Managing HDFS Snapshots
This topic demonstrates how to manage HDFS snapshots using either Cloudera Manager or the command line.
For HDFS services, use the File Browser tab to view the HDFS directories associated with a service on your cluster. You can view the currently saved snapshots for your files, and delete or restore them. From the HDFS File Browser tab, you can:
- Designate HDFS directories to be "snapshottable" so snapshots can be created for those directories.
- Initiate immediate (unscheduled) snapshots of a HDFS directory.
- View the list of saved snapshots currently being maintained. These can include one-off immediate snapshots, as well as scheduled policy-based snapshots.
- Delete a saved snapshot.
- Restore an HDFS directory or file from a saved snapshot.
- Restore an HDFS directory or file from a saved snapshot to a new directory or file (Restore As).
- Snapshots that include encrypted directories cannot be restored outside of the zone within which they were created.
- The Cloudera Manager Admin Console cannot perform snapshot operations (such as create, restore, and delete) for HDFS paths with encryption-at-rest enabled. This limitation only affects the Cloudera Manager Admin Console and does not affect CDH command-line tools or actions not performed by the Admin Console, such as BDR replication which uses command-line tools. For more information about snapshot operations, see the Apache HDFS snapshots documentation.
Browsing HDFS Directories
To browse the HDFS directories to view snapshot activity:
- From the Clusters tab, select your CDH HDFS service.
- Go to the File Browser tab.
As you browse the directory structure of your HDFS, basic information about the directory you have selected is shown at the right (owner, group, and so on).
Enabling and Disabling HDFS Snapshots
Minimum Required Role: Cluster Administrator (also provided by Full Administrator)
For snapshots to be created, HDFS directories must be enabled for snapshots. You cannot specify a directory as part of a snapshot policy unless it has been enabled for snapshots.
Taking and Deleting HDFS Snapshots
Minimum Required Role: BDR Administrator (also provided by Full Administrator)
To manage HDFS snapshots, first enable an HDFS directory for snapshots.
Taking Snapshots
- From the Clusters tab, select your CDH HDFS service.
- Go to the File Browser tab.
- Go to the directory with the snapshot you want to restore.
- Click the drop-down menu next to the full path name and select Take Snapshot.
The Take Snapshot screen displays.
- Enter a name for the snapshot.
- Click OK.
The Take Snapshot button is present, enabling an immediate snapshot of the directory.
- To take a snapshot, click Take Snapshot, specify the name of the snapshot, and click Take Snapshot.

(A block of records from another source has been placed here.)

import Summits.NavierStokesRegularity.FunctionalMining.NoGo.PalinstrophySupRate
import Literature.Analysis.FluidPDE.TorusBKMGradientLogBoundDG
import Summits.NavierStokesRegularity.FunctionalMining.PalinstrophyLadderProofs
import HarnessLib

/-!
# Functional mining: the log door for palinstrophy (K1-Q3) — static form of (a) and the typed (a″)

Search for candidate a priori estimates; no regularity claim.

Cell `pub-nsfunc` (host summit NavierStokesRegularity, topic `FunctionalMining`), dictionary seat,
STAGED for the prove / no-go seats (DICTIONARY.md §9 N10, §14 row K1-Q3, v1.6). v6 of the staging (v6 = v4 + the landed Literature fact `Torus.exists_gradSq_le_sq_bkm_posLog_ratio` (lit seat, p201667, Doering–Gibbon 1995 Thm 7.5 on `T³`, no mean condition, exactly the shape of `BKMLogGradientBound` at `d = Fin 3`): `exists_bkmLogGradientBound_fin3` is now a THEOREM, and the large-`C` log door at `Fin 3` is TWO prove targets away (`BKMImpliesDG` S, `DGImpliesLogBudget` M) with NO pending fact — `palinstrophyLogBudgetLargeC_fin3`; v5 (zero-mean detour) superseded); v4 of the staging:
rebased on the tree's `NoGo/PalinstrophySupRate.lean` (p200052), which now OWNS the dynamic ⇒ static
reduction `PalinstrophyLogBudget.static` (filed there by the prove seat together with the no-go seat's
N6 statements) — this file only NAMES the static form (`PalinstrophyLogStatic`) and derives the no-go
door from the tree theorem; nothing of p200052 is duplicated. Contents:

* `PalinstrophyLogStatic C c` — the STATIC form of the typed log-door candidate
  `PalinstrophyLogBudget C c` (`Candidates.lean`, K1-Q3(a): `d𝒫/dt ≤ C‖ω‖_∞𝒫 log(e + c𝒫/ν²)`):
  `2N(v) − 2νD₃(v) ≤ C·M·𝒫(v)·log(e + c𝒫(v)/ν²)` for every smooth divergence-free `v` on `T³`,
  every `ν > 0` and every pointwise vorticity bound `M` (`N = palinstrophyProduction`,
  `D₃ = palinstrophyDissipation`, `𝒫 = torusPalinstrophy` of `PalinstrophyLadder.lean`), the
  wrapper `palinstrophyLogStatic_of_logBudget` of the TREE reduction `PalinstrophyLogBudget.static`
  (p200052: dynamic ⇒ static at `t = 0` through the tree's smooth local existence
  `Torus.exists_classicalNS_smooth` and the `𝒫` balance `torusPalinstrophy_hasDerivWithinAt` — the
  same move as `QuadraticBudgetStatic.lean` for row C1), and the no-go criterion
  `not_palinstrophyLogBudget_of_static_violation`: ONE smooth
  divergence-free field, one `ν` and one admissible `M` violating the static inequality refute
  `PalinstrophyLogBudget C c`. This is the door the no-go seat's planted two-scale witness
  (DICTIONARY N10: bounded-vorticity corner vortex × high-frequency packet; predicted range
  `C < 8/(9π)`, every `c > 0`; [ours], heuristic) has to go through.
* `PalinstrophyLogBudgetKT C c` — the dictionary's RE-TYPED log door (a″) [ours; conjecture as
  typed, expected PROVABLE]: `d𝒫/dt + νD₃ ≤ C·M·𝒫·(1 + log⁺(c𝒫/(νM)))` along classical solutions,
  for every pointwise vorticity bound `M`. Expected proof (prove seat, once the lit seat lands the
  fact): the tree's `Torus.abs_integral_inner_convect_bilaplacian_le` (`N ≤ 3‖∇u‖_∞𝒫`, DG95
  (6.2.25) `N = 2`) + the homogeneous Brezis–Gallouët–Wainger / Kozono–Taniuchi inequality on `T³`
  (`‖∇u‖_∞ ≤ C_B‖ω‖_∞(1 + log⁺(√D₃/‖ω‖_∞))`, a Literature NAMED FACT to be filed with its citation —
  NOT in the tree yet) + the real inequality `sup_D [A log(D/M²) − νD] = A log(A/(eνM²))`. Its log
  argument `𝒫/(νM)` has Navier–Stokes degree `0` like (a)'s `𝒫/ν²` but is not bounded by a power of
  it; nevertheless (a″) FORCES (a) for large `C` once `D₃ ≥ 𝒫²/M²` is used (`KTImpliesLogBudget` below).

* `KTImpliesLogBudget` / `palinstrophyLogConst` / `PalinstrophyLogBudgetLargeC` — the THRESHOLD STRUCTURE of
  K1-Q3 [ours; sketch]: (a″) together with the tree's interpolation `𝒫² ≤ (2ℰ)D₃` and `2ℰ ≤ M²`
  forces (a) for every `C ≥ C⋆(C₁, c₁, c)` (explicit), by a two-case real-analysis argument (target
  for the prove seat, no new fact needed); with the expected small-`C` witnesses, (a) is then a
  threshold law with a sharp-constant question — it is NOT mis-typed (this supersedes the first
  reading in DICTIONARY N10 (ii)).

* `PalinstrophyLogBudget.mono` (monotone in `C`), and the HELD-FACT CHAIN: `BKMLogGradientBound c` = the
  SHAPE (majorant form, `N = 3`, `r = 2`, unit box) of the periodic-box Beale–Kato–Majda inequality
  of Doering–Gibbon 1995, Thm 7.5 p. 125 — a hypothesis here, to be landed by the lit seat as a cited
  Literature fact; the variant (a‴) `PalinstrophyLogBudgetDG C c` (`d𝒫/dt + νD₃ ≤ CM𝒫(1 + log⁺(cM/ν))`);
  the targets `BKMImpliesDG` (S-sized) and `DGImpliesLogBudget` ((a‴) ⇒ (a) for all large `C`, M-sized,
  tree material only) and the assembly `palinstrophyLogBudgetLargeC_of_BKM`. So the positive half of
  the K1-Q3 threshold law needs exactly ONE held, published inequality.

No Literature fact is introduced here; nothing in this file is a cited result. [ours]
-/

noncomputable section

The snapshot is added to
the snapshot list.
Any snapshots that have been taken are listed by the time at which they were taken, along with their names and a menu button.
Restoring Snapshots
Before you restore from a snapshot, ensure that there is adequate disk space.

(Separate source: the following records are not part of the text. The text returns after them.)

import Literature.Computability.FineGrained.NegativeTriangleToRadius
import Literature.Computability.FineGrained.RadiusToAPSP
import Literature.Computability.FineGrained.MinPlusToNegativeTriangleSweepProofs
import Literature.Computability.FineGrained.SubcubicEquivalencesAPSPTransProofs
import HarnessLib

/-!
# Fine-grained conjectures: APSP `≡₃` Radius (`fine-grained.S12`), discharged

Companion to `Literature.Computability.FineGrained.Conjectures` (theorems only): this file
**discharges the named fact `subcubicEquivalent_APSP_radius`** — Abboud–Grandoni–Vassilevska
Williams, *Subcubic equivalences between graph centrality problems, APSP and diameter*, SODA 2015,
Thm. 1.1: Radius of weighted digraphs and APSP (weights in `[-nᶜ, nᶜ]`) are subcubically equivalent,
up to a polynomial change of the weight exponent (`SubcubicEquivalentFamily APSP Radius`). In print:
"One direction is trivial, and the other is given by Lemmas 2.1 and 2.3" — Lemma 2.1 being
APSP `≤₃` Negative Triangle (Vassilevska Williams–Williams) and Lemma 2.3 the radius gadget. Both
halves are verified word-RAM oracle programs landed in their own files, composed by the verified
transitivity of sub-cubic reductions:

* `radius_fgReducible_APSP` (`Literature.Computability.FineGrained.RadiusToAPSP`): Radius `≤₃` APSP
  by the program `RadiusToAPSP.prog` — one APSP query on the input matrix, then the fold
  `min_i max_j` through order keys; `c' = c`;
* `APSP_fgReducible_radius`: APSP `≤₃` Negative Triangle (`APSP_fgReducible_negativeTriangle_holds`,
  VW–W 2018 Thm. 4.2 with `⌈log₂ n⌉` products, `Literature.Computability.FineGrained.MinPlusToNegativeTriangleSweepProofs`)
  `≤₃` Radius (`negativeTriangle_fgReducible_radius`, AGV Lemma 2.3 by the program
  `NegTriToRadius.prog` on the dense radius gadget, `Literature.Computability.FineGrained.NegativeTriangleToRadius`),
  composed by `fgReducible_pow_trans_of_sizeFitsWord_holds` (VW–W §3 Prop. 1, the verified inline
  simulation with query forwarding, `Literature.Computability.FineGrained.SubcubicEquivalencesAPSPTransProofs`)
  under the proved well-formedness of the three families (`APSP_isStandard`,
  `NegativeTriangle_isStandard`, `Radius_isStandard`, `APSP_sizeFitsWord`).

The theorem lives here and not in `Conjectures` because the proof files import `Conjectures`
transitively.

## References

* A. Abboud, F. Grandoni, V. Vassilevska Williams, *Subcubic equivalences between graph centrality
  problems, APSP and diameter*, Proc. SODA 2015, 1681–1697, Thm. 1.1, Lemmas 2.1, 2.3.
  doi:10.1137/1.9781611973730.112
* V. Vassilevska Williams, R. R. Williams, *Subcubic equivalences between path, matrix, and triangle
  problems*, J. ACM 65 (2018), Art. 27, Thm. 1.1, Thm. 4.2, §3 Prop. 1. doi:10.1145/3186893
-/

namespace Literature.Computability.FineGrained

open Cryptography

/-- **APSP `≤₃` Radius** (Abboud–Grandoni–Vassilevska Williams, SODA 2015, proof of Thm. 1.1:
"the other [direction] is given by Lemmas 2.1 and 2.3"): for every weight exponent `c` there is `c'`
and a subcubic fine-grained reduction from APSP with weights in `[-nᶜ, nᶜ]` to Radius with weights
in `[-N^{c'}, N^{c'}]` — APSP `≤₃` Negative Triangle `≤₃` Radius, composed by the transitivity of
sub-cubic reductions for well-formed families whose sizes fit in a word.
[cite: AbboudGrandoniVassilevskaWilliams2015, Thm. 1.1 (proof: Lemmas 2.1 and 2.3)] -/
theorem APSP_fgReducible_radius (c : ℕ) :
    ∃ c' : ℕ, FGReducible (APSP c) (fun n => (n : ℝ) ^ (3 : ℝ)) (Radius c') (fun n => (n : ℝ) ^ (3 : ℝ)) := by
  obtain ⟨c₁, h₁⟩ := APSP_fgReducible_negativeTriangle_holds c
  obtain ⟨c₂, h₂⟩ := negativeTriangle_fgReducible_radius c₁
  exact ⟨c₂, fgReducible_pow_trans_of_sizeFitsWord_holds h₁ h₂ (APSP_isStandard c)
    (NegativeTriangle_isStandard c₁) (Radius_isStandard c₂) (APSP_sizeFitsWord c)⟩

/-- **Discharge of `subcubicEquivalent_APSP_radius`** (Abboud–Grandoni–Vassilevska Williams,
SODA 2015, Thm. 1.1: "Radius … [is] equivalent to APSP under subcubic reductions"; VVW ICM 2018, §4
lists Radius among the problems subcubically equivalent to APSP): for every weight exponent there
are subcubic fine-grained reductions in both directions, all verified word-RAM oracle programs
(`APSP_fgReducible_radius`, `radius_fgReducible_APSP`).
[cite: AbboudGrandoniVassilevskaWilliams2015, Thm. 1.1] -/
theorem subcubicEquivalent_APSP_radius_holds : subcubicEquivalent_APSP_radius :=
  ⟨APSP_fgReducible_radius, radius_fgReducible_APSP⟩

/-- **APSP is truly subcubic for every weight exponent iff Radius is** (the printed consequence of
Thm. 1.1, "a truly subcubic algorithm for any of them would imply one for APSP", in the corrected
word-RAM transfer form of `Conjectures`), unconditionally. [cite: AbboudGrandoniVassilevskaWilliams2015, Thm. 1.1] -/
theorem trulySubTime_APSP_iff_radius :
    (∀ c, (APSP c).TrulySubTime 3) ↔ ∀ c, (Radius c).TrulySubTime 3 :=
  SubcubicEquivalentFamily.trulySubTime_iff_of_sizeFitsWord_holds subcubicEquivalent_APSP_radius_holds
    APSP_isStandard Radius_isStandard APSP_sizeFitsWord Radius_sizeFitsWord

end Literature.Computability.FineGrained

- From the Clusters tab, select your CDH HDFS service.
- Go to the File Browser tab.
- Go to the directory you want to restore.
- In the File Browser, click the drop-down menu next to the full file path (to the right of the file browser listings) and select one of the following:
- Restore Directory From Snapshot
- Restore Directory From Snapshot As...
The Restore Snapshot screen displays.
- If you selected Restore Directory From Snapshot As..., enter the username to apply when restoring the snapshot.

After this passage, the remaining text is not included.